[The data — start]

import Literature.Analysis.FluidPDE.Tao2016AveragedNS.SplitCascadeReduction
import Literature.Analysis.FluidPDE.TaoCascadeShellDatum
import Literature.Analysis.FluidPDE.TaoCascadeMotion
import HarnessLib

/-!
# Tao's cascade ODE with the squared modes doubled, IV: blow-up of the split local cascade
# equation from "no global solution of the split system" — Theorem 3.3♯ ⇐ Theorem 6.2♯

T. Tao, *Finite time blowup for an averaged three-dimensional Navier–Stokes equation*, J. Amer.
Math. Soc. **29** (2016) 601–674 = arXiv:1402.0290v3, §4, pp. 21–23: Lemma 4.1 (equations of
motion), Theorem 4.2 (ODE blow-up), and "Theorem 3.3 now follows from the following ODE result";
§6.1, p. 31 [`Tao2016AveragedNS`]. Split companion of the tree's
`Tao2016.localCascade_blowup_of_noGlobalODESolution` (`TaoCascadeEquationsOfMotion.lean`).

HONEST FRAMING (cell harvest/h2-tao-ladder, rung 1 of a ladder of MODEL equations; RUNG1-HANDOFF
h4 / R1-b = the dynamics half of rung 1): this file closes, at the level of Tao's class of LOCAL
CASCADE EQUATIONS `∂ₜu = Δu + C(u,u)` (Definition 3.1), the reduction of the cell's rung-1 dynamics
claim to ONE ODE statement. PROVED here: (i) Lemma 4.1 for a datum supported on one shell,
assembled (`ShellDatum.cascadeODESolutionFrom_of_mild`, from `TaoCascadeShellDatum.lean` and the
tree's ODE-level Gronwall lemma for (4.13)); (ii) for EVERY wavelet data `𝒟` with seven profiles,
the cascade operator with the cell's square-free table `splitCoeff ε₀ K ε` is a symmetric local
cascade operator with the cancellation property, the two-wavelet datum
`u₀ = (ψ_{0,n₀} + ψ_{1,n₀})/√2` is a Schwartz divergence-free field, and — GIVEN the split analogue
of Theorem 6.2 ("no global solution of `SplitODESystem`", written out as a hypothesis, NOT proved
anywhere) — the initial value problem has no global mild solution for suitable `K, ε, n₀`
(`splitLocalCascade_blowup_of_noGlobalSplit`); in particular the split Theorem 6.2 would also give
Tao's Theorem 3.3 with a SQUARE-FREE witness (`localCascade_blowup_of_noGlobalSplit`). What is
NOT here: the split Theorem 6.2 itself (the cell's open obligation, `SplitCascadeBlowupDynamics.lean`),
the representation of the split operator as a dilation-free averaged Euler operator (the cell's
"R1-a"), and anything about Navier–Stokes.
-/

noncomputable section

open MeasureTheory Set Filter Finset
open scoped SchwartzMap

namespace Literature.Analysis.FluidPDE

/-! ### (4.13) for a shell-supported datum: the smart constructor -/

namespace TaoCascade

/-- **Smart constructor for the shell-datum format of Lemma 4.1's conclusions**: the fields
(4.5)–(4.10) of `CascadeODESolutionFrom` together with the cancellation (4.3) and `ε₀ > 0` give
(4.11) — no energy ever reaches the shells `n < n₀` — by the tree's ODE-level Gronwall argument
`eq_zero_of_lt_of_energy` (the datum `∑ᵢ X₀ᵢψ_{i,n₀}` has no energy below `n₀`).
[cite: Tao2016AveragedNS, §4 Lemma 4.1 (4.13)] -/
theorem CascadeODESolutionFrom.of_cancelling {ε₀ : ℝ} (hε : 0 < ε₀) {m : ℕ}
    {α : Fin m → Fin m → Fin m → ℤ × ℤ × ℤ → ℝ} (hα : IsCancellingCoeff α) {K₁ K₂ : ℝ} {n₀ : ℤ}
    {X₀ : Fin m → ℝ} {X E : Fin m → ℤ → ℝ → ℝ}
    (contDiffOn_X : ∀ i n, ContDiffOn ℝ 1 (X i n) (Ici 0))
    (contDiffOn_E : ∀ i n, ContDiffOn ℝ 1 (E i n) (Ici 0))
    (nonneg_E : ∀ i n t, 0 ≤ t → 0 ≤ E i n t)
    (apriori_X : ∀ T : ℝ, 0 < T → ∃ M : ℝ, ∀ t ∈ Icc 0 T, ∀ (i : Fin m) (n : ℤ),
      (1 + (1 + ε₀) ^ ((10 : ℝ) * n)) * |X i n t| ≤ M)
    (apriori_E : ∀ T : ℝ, 0 < T → ∃ M : ℝ, ∀ t ∈ Icc 0 T, ∀ (i : Fin m) (n : ℤ),
      (1 + (1 + ε₀) ^ ((10 : ℝ) * n)) * Real.sqrt (E i n t) ≤ M)
    (init_E : ∀ i n, E i n 0 = (1 / 2) * X i n 0 ^ 2)
    (init_X : ∀ i n, X i n 0 = if n = n₀ then X₀ i else 0)
    (motion : ∀ i n t, 0 ≤ t →
      |derivWithin (X i n) (Ici 0) t - quadTerm ε₀ α X i n t| ≤
        K₁ * (1 + ε₀) ^ ((2 : ℝ) * n) * Real.sqrt (E i n t))
    (energy : ∀ i n t, 0 ≤ t → derivWithin (E i n) (Ici 0) t ≤ quadTerm ε₀ α X i n t * X i n t)
    (defect_lower : ∀ i n t, 0 ≤ t → (1 / 2) * X i n t ^ 2 ≤ E i n t)
    (defect_upper : ∀ i n t, 0 ≤ t →
      E i n t ≤ (1 / 2) * X i n t ^ 2 + K₂ * (1 + ε₀) ^ ((2 : ℝ) * n) * ∫ s in (0 : ℝ)..t, E i n s) :
    CascadeODESolutionFrom ε₀ α K₁ K₂ n₀ X₀ X E := by
  have hbddX : ∀ T : ℝ, 0 < T → ∃ M : ℝ, ∀ t ∈ Icc 0 T, ∀ i n, |X i n t| ≤ M := by
    intro T hT
    obtain ⟨M, hM⟩ := apriori_X T hT
    refine ⟨M, fun t ht i n => ?_⟩
    have h := hM t ht i n
    have hc : (0 : ℝ) ≤ (1 + ε₀) ^ ((10 : ℝ) * n) := (Real.rpow_pos_of_pos (by linarith) _).le
    nlinarith [abs_nonneg (X i n t)]
  have hinit : ∀ i n, n < n₀ → E i n 0 = 0 := by
    intro i n hn
    rw [init_E, init_X, if_neg hn.ne]
    norm_num
  have hlow := eq_zero_of_lt_of_energy hε hα contDiffOn_E nonneg_E hbddX hinit energy defect_lower
  exact ⟨contDiffOn_X, contDiffOn_E, nonneg_E, apriori_X, apriori_E, init_E, init_X, motion, energy,
    defect_lower, defect_upper, fun i n t hn ht => (hlow i n t hn ht).1,
    fun i n t hn ht => (hlow i n t hn ht).2⟩

end TaoCascade

namespace Tao2016

/-! ### Lemma 4.1 for a shell-supported datum, assembled -/

/-- **Tao's Lemma 4.1 (equations of motion) for the shell datum `u₀ = ∑ᵢ X₀ᵢ ψ_{i,n₀}` (PROVED).**
For `ε₀ > 0`, wavelet data `𝒟`, structure constants `α` obeying the cancellation (4.3) and any
real amplitudes `X₀`: every global mild solution `u` of `∂ₜu = Δu + C(u,u)`, `u(0) = u₀`, has
coefficients `X_{i,n} = ⟨u, ψ_{i,n}⟩` and local energies `E_{i,n} = ½‖u_{i,n}‖²` obeying
(4.5)–(4.11) in the format `TaoCascade.CascadeODESolutionFrom … X₀`, with the tree's implied
constants `K₁ = 4√2π²(1+ε₀/2)²`, `K₂ = 8π²(1+ε₀/2)²`. [cite: Tao2016AveragedNS, Lemma 4.1] -/
theorem ShellDatum.cascadeODESolutionFrom_of_mild {ε₀ : ℝ} (hε : 0 < ε₀) {m : ℕ}
    (𝒟 : CascadeWaveletData ε₀ m) {α : Fin m → Fin m → Fin m → ℤ × ℤ × ℤ → ℝ}
    (hcanc : TaoCascade.IsCancellingCoeff α) (X₀ : Fin m → ℝ) (n₀ : ℤ) {u : ℝ → L2C}
    (hu : IsMildSolutionFor (cascadeOperatorForm ε₀ 𝒟.ψ α) (ShellDatum.shellDatum 𝒟 X₀ n₀) (Ici 0) u) :
    TaoCascade.CascadeODESolutionFrom ε₀ α (4 * Real.sqrt 2 * Real.pi ^ 2 * (1 + ε₀ / 2) ^ 2)
      (8 * Real.pi ^ 2 * (1 + ε₀ / 2) ^ 2) n₀ X₀ (modeCoeff 𝒟 u) (modeEnergy 𝒟 u) :=
  TaoCascade.CascadeODESolutionFrom.of_cancelling hε hcanc
    (fun i n => ShellDatum.contDiffOn_modeCoeff_of_mild (X₀ := X₀) (n₀ := n₀) (i := i) (n := n) hε hu)
    (fun i n => ShellDatum.contDiffOn_modeEnergy_of_mild (X₀ := X₀) (n₀ := n₀) (i := i) (n := n) hε hu)
    (fun i n t _ => modeEnergy_nonneg 𝒟 u i n t)
    (fun T _ => (apriori_of_mild hε hu T).1)
    (fun T _ => (apriori_of_mild hε hu T).2)
    (fun i n => (ShellDatum.init_of_mild (i := i) (n := n) hε hu).2)
    (fun i n => (ShellDatum.init_of_mild (i := i) (n := n) hε hu).1)
    (fun i n _ ht => ShellDatum.motion_of_mild (i := i) (n := n) hε hu ht)
    (fun i n _ ht => ShellDatum.energy_ineq_of_mild (X₀ := X₀) (n₀ := n₀) (i := i) (n := n) hε hu ht)
    (fun i n _ ht => ShellDatum.defect_lower_of_mild (X₀ := X₀) (n₀ := n₀) (i := i) (n := n) hε hu ht)
    (fun i n _ ht => ShellDatum.defect_upper_of_mild (i := i) (n := n) hε hu ht)

/-! ### The two-wavelet split datum as a Schwartz field -/

section SchwartzDatum

variable {ε₀ : ℝ}

/-- `L²` classes of real Schwartz fields add. [folklore] -/
private theorem schwartzL2_add (f g : 𝓢(EuclideanSpace ℝ (Fin 3), EuclideanSpace ℝ (Fin 3))) :
    schwartzL2 (f + g) = schwartzL2 f + schwartzL2 g := by
  rw [schwartzL2_eq_toLp, schwartzL2_eq_toLp, schwartzL2_eq_toLp, schwartzC, map_add,
    ← SchwartzMap.toLpCLM_apply (𝕜 := ℝ), map_add, SchwartzMap.toLpCLM_apply,
    SchwartzMap.toLpCLM_apply]
  rfl

/-- The sum of two divergence-free Schwartz fields is divergence free. [folklore] -/
private theorem isDivFree_add_schwartz {f g : 𝓢(EuclideanSpace ℝ (Fin 3), EuclideanSpace ℝ (Fin 3))} (hf : VectorCalculus.IsDivFree ⇑f)
    (hg : VectorCalculus.IsDivFree ⇑g) : VectorCalculus.IsDivFree ⇑(f + g) := by
  intro x
  have h1 := hf x
  have h2 := hg x
  unfold VectorCalculus.divergence at h1 h2 ⊢
  rw [show ⇑(f + g) = ⇑f + ⇑g from rfl, fderiv_add (f.differentiableAt) (g.differentiableAt)]
  simp [h1, h2]

/-- A scalar multiple of a divergence-free Schwartz field is divergence free. [folklore] -/
private theorem isDivFree_smul_schwartz (c : ℝ) {f : 𝓢(EuclideanSpace ℝ (Fin 3), EuclideanSpace ℝ (Fin 3))} (hf : VectorCalculus.IsDivFree ⇑f) :
    VectorCalculus.IsDivFree ⇑(c • f) := by
  intro x
  have h1 := hf x
  unfold VectorCalculus.divergence at h1 ⊢
  rw [show ⇑(c • f) = c • ⇑f from rfl, fderiv_const_smul (f.differentiableAt)]
  simp [h1]

/-- **The split datum as a Schwartz field**: `u₀ = (√2/2)(ψ_{0,n₀} + ψ_{1,n₀})` — both copies
`a′, a″` (modes `0, 1`) of the input mode of shell `n₀`, loaded equally.
[cite: Tao2016AveragedNS, §4 (4.4)] -/
def splitSchwartzDatum (hε₀ : 0 < ε₀) (𝒟 : CascadeWaveletData ε₀ 7) (n₀ : ℤ) :
    𝓢(EuclideanSpace ℝ (Fin 3), EuclideanSpace ℝ (Fin 3)) :=
  (Real.sqrt 2 / 2) • (schwartzWavelet (lt_trans hε₀ (by linarith) : 0 < 1 + ε₀) (𝒟.ψ 0) n₀ +
    schwartzWavelet (lt_trans hε₀ (by linarith) : 0 < 1 + ε₀) (𝒟.ψ 1) n₀)

/-- The split Schwartz datum is divergence free. [cite: Tao2016AveragedNS, §4 (4.4)] -/
theorem isDivFree_splitSchwartzDatum (hε₀ : 0 < ε₀) (𝒟 : CascadeWaveletData ε₀ 7) (n₀ : ℤ) :
    VectorCalculus.IsDivFree ⇑(splitSchwartzDatum hε₀ 𝒟 n₀) :=
  isDivFree_smul_schwartz _ (isDivFree_add_schwartz
    (isDivFree_schwartzWavelet _ (𝒟.isDivFree 0) n₀) (isDivFree_schwartzWavelet _ (𝒟.isDivFree 1) n₀))

/-- **The `L²` class of the split Schwartz datum is the shell datum with amplitudes `splitDatum`**:
`schwartzL2 u₀ = ∑ᵢ (splitDatum i) ψ_{i,n₀}`. [cite: Tao2016AveragedNS, §4 (4.4)] -/
theorem schwartzL2_splitSchwartzDatum (hε₀ : 0 < ε₀) (𝒟 : CascadeWaveletData ε₀ 7) (n₀ : ℤ) :
    schwartzL2 (splitSchwartzDatum hε₀ 𝒟 n₀) =
      ShellDatum.shellDatum 𝒟 Tao2016AveragedNS.splitDatum n₀ := by
  rw [splitSchwartzDatum, schwartzL2_smul, schwartzL2_add, schwartzL2_schwartzWavelet,
    schwartzL2_schwartzWavelet, ShellDatum.shellDatum, Fin.sum_univ_seven]
  simp [Tao2016AveragedNS.splitDatum, smul_add]

end SchwartzDatum

/-! ### Theorem 3.3♯ from Theorem 6.2♯ -/

/-- **Blow-up of the split local cascade equation from "no global solution of the split system"
(PROVED reduction; the hypothesis — the split analogue of Theorem 6.2 — is written out and NOT
asserted).** For every `0 < ε₀ < 1` there are `K > 0`, `ε > 0` such that the square-free split table
`α♯ = splitCoeff ε₀ K ε` has the following property: for EVERY seven-profile wavelet data `𝒟`, the
cascade operator `C♯ = cascadeOperatorForm ε₀ 𝒟.ψ α♯` is a symmetric local cascade operator with
the cancellation property (3.2), and for all sufficiently large `n₀` the Schwartz divergence-free
datum `u₀ = (ψ_{0,n₀} + ψ_{1,n₀})/√2` admits no global mild solution of `∂ₜu = Δu + C♯(u,u)`.
Chain: Lemma 4.1 for the shell datum (`ShellDatum.cascadeODESolutionFrom_of_mild`) ⇒ split system
(`CascadeODESolutionFrom.toSplitODESystem`) ⇒ excluded by the hypothesis.
[cite: Tao2016AveragedNS, §4 pp. 21–23] -/
theorem splitLocalCascade_blowup_of_noGlobalSplit
    (h62 : ∀ ε₀ : ℝ, 0 < ε₀ → ε₀ < 1 →
      ∃ K₀ : ℝ, ∀ K : ℝ, K₀ ≤ K → 0 < K →
        ∃ e₀ : ℝ, 0 < e₀ ∧ ∀ ε : ℝ, 0 < ε → ε ≤ e₀ →
          ∀ C₁ C₂ : ℝ, 0 ≤ C₁ → 0 ≤ C₂ →
            ∃ N₀ : ℤ, ∀ n₀ : ℤ, N₀ ≤ n₀ →
              ¬ ∃ (S : Fin 4 → ℤ → ℝ → ℝ) (Z : Fin 3 → ℤ → ℝ → ℝ) (E : ℤ → ℝ → ℝ),
                Tao2016AveragedNS.SplitODESystem ε₀ K ε C₁ C₂ n₀ S Z E)
    {ε₀ : ℝ} (hε₀ : 0 < ε₀) (hε₀1 : ε₀ < 1) :
    ∃ K ε : ℝ, 0 < K ∧ 0 < ε ∧
      TaoCascade.IsSquareFreeCoeff (Tao2016AveragedNS.splitCoeff ε₀ K ε) ∧
      ∀ 𝒟 : CascadeWaveletData ε₀ 7,
        IsLocalCascadeForm ε₀ (cascadeOperatorForm ε₀ 𝒟.ψ (Tao2016AveragedNS.splitCoeff ε₀ K ε)) ∧
        (∀ u v w, cascadeOperatorForm ε₀ 𝒟.ψ (Tao2016AveragedNS.splitCoeff ε₀ K ε) u v w =
          cascadeOperatorForm ε₀ 𝒟.ψ (Tao2016AveragedNS.splitCoeff ε₀ K ε) v u w) ∧
        (∀ u, cascadeOperatorForm ε₀ 𝒟.ψ (Tao2016AveragedNS.splitCoeff ε₀ K ε) u u u = 0) ∧
        ∃ N₀ : ℤ, ∀ n₀ : ℤ, N₀ ≤ n₀ →
          VectorCalculus.IsDivFree ⇑(splitSchwartzDatum hε₀ 𝒟 n₀) ∧
          ¬ ∃ u : ℝ → L2C,
            IsMildSolutionFor (cascadeOperatorForm ε₀ 𝒟.ψ (Tao2016AveragedNS.splitCoeff ε₀ K ε))
              (schwartzL2 (splitSchwartzDatum hε₀ 𝒟 n₀)) (Ici 0) u := by
  obtain ⟨K, ε, hK, hε, hsymm, hcanc, hsq, h42⟩ :=
    Tao2016AveragedNS.splitOdeBlowup_of_noGlobalSplit h62 ε₀ hε₀ hε₀1
  refine ⟨K, ε, hK, hε, hsq, fun 𝒟 => ⟨isLocalCascadeForm_cascadeOperatorForm hε₀ hε₀1.le 𝒟 _,
    fun u v w => cascadeOperatorForm_symm ε₀ 𝒟.ψ hsymm u v w,
    fun u => cascadeOperatorForm_cancel ε₀ 𝒟.ψ hcanc u, ?_⟩⟩
  obtain ⟨N₀, hN₀⟩ := h42 (4 * Real.sqrt 2 * Real.pi ^ 2 * (1 + ε₀ / 2) ^ 2)
    (8 * Real.pi ^ 2 * (1 + ε₀ / 2) ^ 2) (by positivity) (by positivity)
  refine ⟨N₀, fun n₀ hn₀ => ⟨isDivFree_splitSchwartzDatum hε₀ 𝒟 n₀, ?_⟩⟩
  rintro ⟨u, hu⟩
  rw [schwartzL2_splitSchwartzDatum] at hu
  exact hN₀ n₀ hn₀ ⟨_, _, ShellDatum.cascadeODESolutionFrom_of_mild hε₀ 𝒟 hcanc _ n₀ hu⟩

/-- **Tao's Theorem 3.3 would also follow from the split Theorem 6.2, with a SQUARE-FREE witness**
(PROVED reduction): the hypothesis as in `splitLocalCascade_blowup_of_noGlobalSplit`; the
conclusion is the tree's `localCascade_blowup` (Theorem 3.3 as printed), realised by the split
cascade operator on any seven-profile wavelet data (`nonempty_cascadeWaveletData`) and the
two-wavelet datum. [cite: Tao2016AveragedNS, Thm. 3.3] -/
theorem localCascade_blowup_of_noGlobalSplit
    (h62 : ∀ ε₀ : ℝ, 0 < ε₀ → ε₀ < 1 →
      ∃ K₀ : ℝ, ∀ K : ℝ, K₀ ≤ K → 0 < K →
        ∃ e₀ : ℝ, 0 < e₀ ∧ ∀ ε : ℝ, 0 < ε → ε ≤ e₀ →
          ∀ C₁ C₂ : ℝ, 0 ≤ C₁ → 0 ≤ C₂ →
            ∃ N₀ : ℤ, ∀ n₀ : ℤ, N₀ ≤ n₀ →
              ¬ ∃ (S : Fin 4 → ℤ → ℝ → ℝ) (Z : Fin 3 → ℤ → ℝ → ℝ) (E : ℤ → ℝ → ℝ),
                Tao2016AveragedNS.SplitODESystem ε₀ K ε C₁ C₂ n₀ S Z E) :
    localCascade_blowup := by
  intro ε₀ hε₀ hε₀1
  obtain ⟨𝒟⟩ := nonempty_cascadeWaveletData hε₀ 7
  obtain ⟨K, ε, -, -, -, h⟩ := splitLocalCascade_blowup_of_noGlobalSplit h62 hε₀ hε₀1
  obtain ⟨hform, hsymm, hcanc, N₀, hN₀⟩ := h 𝒟
  obtain ⟨hdiv, hno⟩ := hN₀ N₀ le_rfl
  exact ⟨_, hform, fun u v w _ _ _ => hsymm u v w, fun u _ => hcanc u, _, hdiv, hno⟩

end Tao2016

end Literature.Analysis.FluidPDE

[The data — finish]

Task goal: Report every line from the material above that mentions the word "written".

Solution to the problem:
of Theorem 6.2 ("no global solution of `SplitODESystem`", written out as a hypothesis, NOT proved
(PROVED reduction; the hypothesis — the split analogue of Theorem 6.2 — is written out and NOT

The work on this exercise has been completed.